Untitled, from the series Waterlogged, by Stacy Platt

Untitled, from the series Waterlogged, by Stacy Platt

I have always been the collector. The archivist. The keeper of words and images and past longings and past potential selves. I don’t revisit these accumulations often, but there has been something reassuring about knowing that they are there, that they exist. As if my hand on a page spilling words and sentiments five, ten, twenty years ago can, if coaxed, relay something back to my present self, fill in some gap of understanding, if and when the need arises. It’s been an equal, if converse, comfort to revisit old journals and commonplace books, photographs and letters and know how far from those persons, those could-have-been-selves, that I’ve come and detoured from. The many doors and rooms of the psychic mansion that remained closed (some, after venturing through for a short time); a fact for which I remain grateful.

Beyond anything else, the thing that is most striking in this is the revelation that is handwriting. The notion of handwriting itself has almost become anachronistic, a throw-back to an inefficient and sentimental way of doing things and communicating. I’ve heard that penmanship, and even cursive, isn’t taught to children any longer, and that seems to me both sad and to make a kind of pragmatic sense. Who writes in longhand anymore? When you once were able to identify someone, in voice and person, by their hand, what takes the place of that now? Their email address? Their social media handle? Caller ID?

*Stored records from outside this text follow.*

/-- Inner homogeneity: `D²(x ↦ D²f(x)[c•a][b])(y) = c • D²(x ↦ D²f(x)[a][b])(y)`. [folklore] -/
theorem fourthDeriv_inner_smul (hf : ContDiff ℝ 4 f) (c : ℝ) (a b : E) :
    fderiv ℝ (fderiv ℝ (fun x => fderiv ℝ (fderiv ℝ f) x (c • a) b)) y = c • fderiv ℝ (fderiv ℝ (fun x => fderiv ℝ (fderiv ℝ f) x a b)) y := by
  have ha := contDiff_hessianEntry hf a b
  have e : (fun x => fderiv ℝ (fderiv ℝ f) x (c • a) b) = c • fun x => fderiv ℝ (fderiv ℝ f) x a b := by
    funext x; simp only [map_smul, smul_apply, Pi.smul_apply, smul_eq_mul]
  rw [e]
  have e1 : fderiv ℝ (c • fun x => fderiv ℝ (fderiv ℝ f) x a b) = c • fderiv ℝ (fun x => fderiv ℝ (fderiv ℝ f) x a b) := by
    funext x; exact fderiv_const_smul ((ha.differentiable (by norm_num)) x) c
  rw [e1, fderiv_const_smul (((ha.fderiv_right (m := 1) (by norm_num)).differentiable one_ne_zero) y) c]

/-- **Expansion of the quartic form on a 2-plane** in the currency `T(c,d,a,b) := D²(x ↦ D²f(x)[a][b])(y)[c][d]`: with the five canonical components
`P = T(ν,ν,ν,ν)`, `B = T(ν,w,ν,ν)`, `Cq = T(ν,ν,w,w)`, `D = T(ν,w,w,w)`, `Eq = T(w,w,w,w)`:
`T(h,h,h,h) = P n⁴ + 4B n³z + 6Cq n²z² + 4D nz³ + Eq z⁴` for `h = nν + zw`. [folklore] -/
theorem fourthDeriv_diag_expand (hf : ContDiff ℝ 4 f) (ν w : E) (n z : ℝ) :
    fderiv ℝ (fderiv ℝ (fun x => fderiv ℝ (fderiv ℝ f) x (n • ν + z • w) (n • ν + z • w))) y (n • ν + z • w) (n • ν + z • w) =
      fderiv ℝ (fderiv ℝ (fun x => fderiv ℝ (fderiv ℝ f) x ν ν)) y ν ν * n ^ 4 +
        4 * fderiv ℝ (fderiv ℝ (fun x => fderiv ℝ (fderiv ℝ f) x ν ν)) y ν w * (n ^ 3 * z) +
        6 * fderiv ℝ (fderiv ℝ (fun x => fderiv ℝ (fderiv ℝ f) x w w)) y ν ν * (n ^ 2 * z ^ 2) +
        4 * fderiv ℝ (fderiv ℝ (fun x => fderiv ℝ (fderiv ℝ f) x w w)) y ν w * (n * z ^ 3) +
        fderiv ℝ (fderiv ℝ (fun x => fderiv ℝ (fderiv ℝ f) x w w)) y w w * z ^ 4 := by
  -- inner expansion
  have hin : fderiv ℝ (fderiv ℝ (fun x => fderiv ℝ (fderiv ℝ f) x (n • ν + z • w) (n • ν + z • w))) y =
      (n * n) • fderiv ℝ (fderiv ℝ (fun x => fderiv ℝ (fderiv ℝ f) x ν ν)) y + (n * z) • fderiv ℝ (fderiv ℝ (fun x => fderiv ℝ (fderiv ℝ f) x ν w)) y +
        ((z * n) • fderiv ℝ (fderiv ℝ (fun x => fderiv ℝ (fderiv ℝ f) x ν w)) y + (z * z) • fderiv ℝ (fderiv ℝ (fun x => fderiv ℝ (fderiv ℝ f) x w w)) y) := by
    rw [fourthDeriv_inner_add hf, fourthDeriv_inner_smul hf, fourthDeriv_inner_smul hf,
      fourthDeriv_symm_inner hf ν (n • ν + z • w), fourthDeriv_symm_inner hf w (n • ν + z • w),
      fourthDeriv_inner_add hf, fourthDeriv_inner_smul hf, fourthDeriv_inner_smul hf,
      fourthDeriv_inner_add hf, fourthDeriv_inner_smul hf, fourthDeriv_inner_smul hf,
      fourthDeriv_symm_inner hf w ν]
    simp only [smul_add, smul_smul]
  rw [hin]
  simp only [add_apply, smul_apply, map_add, map_smul, smul_eq_mul]
  -- outer symmetries and the middle swap to canonical components
  have s1 : fderiv ℝ (fderiv ℝ (fun x => fderiv ℝ (fderiv ℝ f) x ν ν)) y w ν = fderiv ℝ (fderiv ℝ (fun x => fderiv ℝ (fderiv ℝ f) x ν ν)) y ν w :=
    fourthDeriv_symm_outer hf ν ν w ν
  have s2 : fderiv ℝ (fderiv ℝ (fun x => fderiv ℝ (fderiv ℝ f) x ν w)) y ν ν = fderiv ℝ (fderiv ℝ (fun x => fderiv ℝ (fderiv ℝ f) x ν ν)) y ν w := by
    rw [fourthDeriv_symm_inner hf ν w]; exact fourthDeriv_symm_middle hf w ν ν ν
  have s3 : fderiv ℝ (fderiv ℝ (fun x => fderiv ℝ (fderiv ℝ f) x ν w)) y ν w = fderiv ℝ (fderiv ℝ (fun x => fderiv ℝ (fderiv ℝ f) x w w)) y ν ν := by
    rw [fourthDeriv_symm_middle hf ν w ν w]
  have s4 : fderiv ℝ (fderiv ℝ (fun x => fderiv ℝ (fderiv ℝ f) x ν w)) y w ν = fderiv ℝ (fderiv ℝ (fun x => fderiv ℝ (fderiv ℝ f) x w w)) y ν ν := by
    rw [fourthDeriv_symm_outer hf ν w w ν]; exact fourthDeriv_symm_middle hf ν w ν w
  have s5 : fderiv ℝ (fderiv ℝ (fun x => fderiv ℝ (fderiv ℝ f) x ν w)) y w w = fderiv ℝ (fderiv ℝ (fun x => fderiv ℝ (fderiv ℝ f) x w w)) y ν w := by
    rw [fourthDeriv_symm_middle hf ν w w w]; exact fourthDeriv_symm_outer hf w w w ν
  have s6 : fderiv ℝ (fderiv ℝ (fun x => fderiv ℝ (fderiv ℝ f) x w w)) y w ν = fderiv ℝ (fderiv ℝ (fun x => fderiv ℝ (fderiv ℝ f) x w w)) y ν w :=
    fourthDeriv_symm_outer hf w w w ν
  have s7 : fderiv ℝ (fderiv ℝ (fun x => fderiv ℝ (fderiv ℝ f) x ν ν)) y w w = fderiv ℝ (fderiv ℝ (fun x => fderiv ℝ (fderiv ℝ f) x w w)) y ν ν := by
    rw [fourthDeriv_symm_middle hf ν ν w w, fourthDeriv_symm_outer hf w ν w ν, fourthDeriv_symm_inner hf w ν]
    exact fourthDeriv_symm_middle hf ν w ν w
  rw [s1, s2, s3, s4, s5, s6, s7]
  ring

Untitled, from the series Waterlogged, by Stacy Platt

Untitled, from the series Waterlogged, by Stacy Platt

When my mother died last year, I immediately set about searching for things in my possession that she had written to me. Something about her handwriting was evocative in a way that little else was. Throughout her prolonged sickness, I found witnessing her handwriting deteriorate as her illness progressed touching and poignant in ways that were gut-wrenching, reminding me that even while she was still alive that everything shifts and will come to an end. One’s entire life and conception of self, how they understood time, and people, what they valued and what they reviled—all the things they both could and could not say, that they knew or never cared to know, that all ends when they do. What’s left behind is everyone else’s interpretation. Their conjecture of another’s lived life.

If I ever thought about what might happen to these journals, it was always something mundane: my daughter would get them at some point, or, in a pleasant anonymous fantasy: they would be found at an estate sale or thrift store, and sifted through and wondered about by strangers. Instead, the flood has answered this question with emphatic disregard for any desired outcomes. It has rendered the reliquary of my past an offering of object-ness from which to make something else. In making these images, I am offered the opportunity to refashion my past, look at it as a thing-in-itself as opposed to a thing (a life) that happened to me, make peace with it, and then be granted permission to tear all the pages out, and allow them to continue to deteriorate.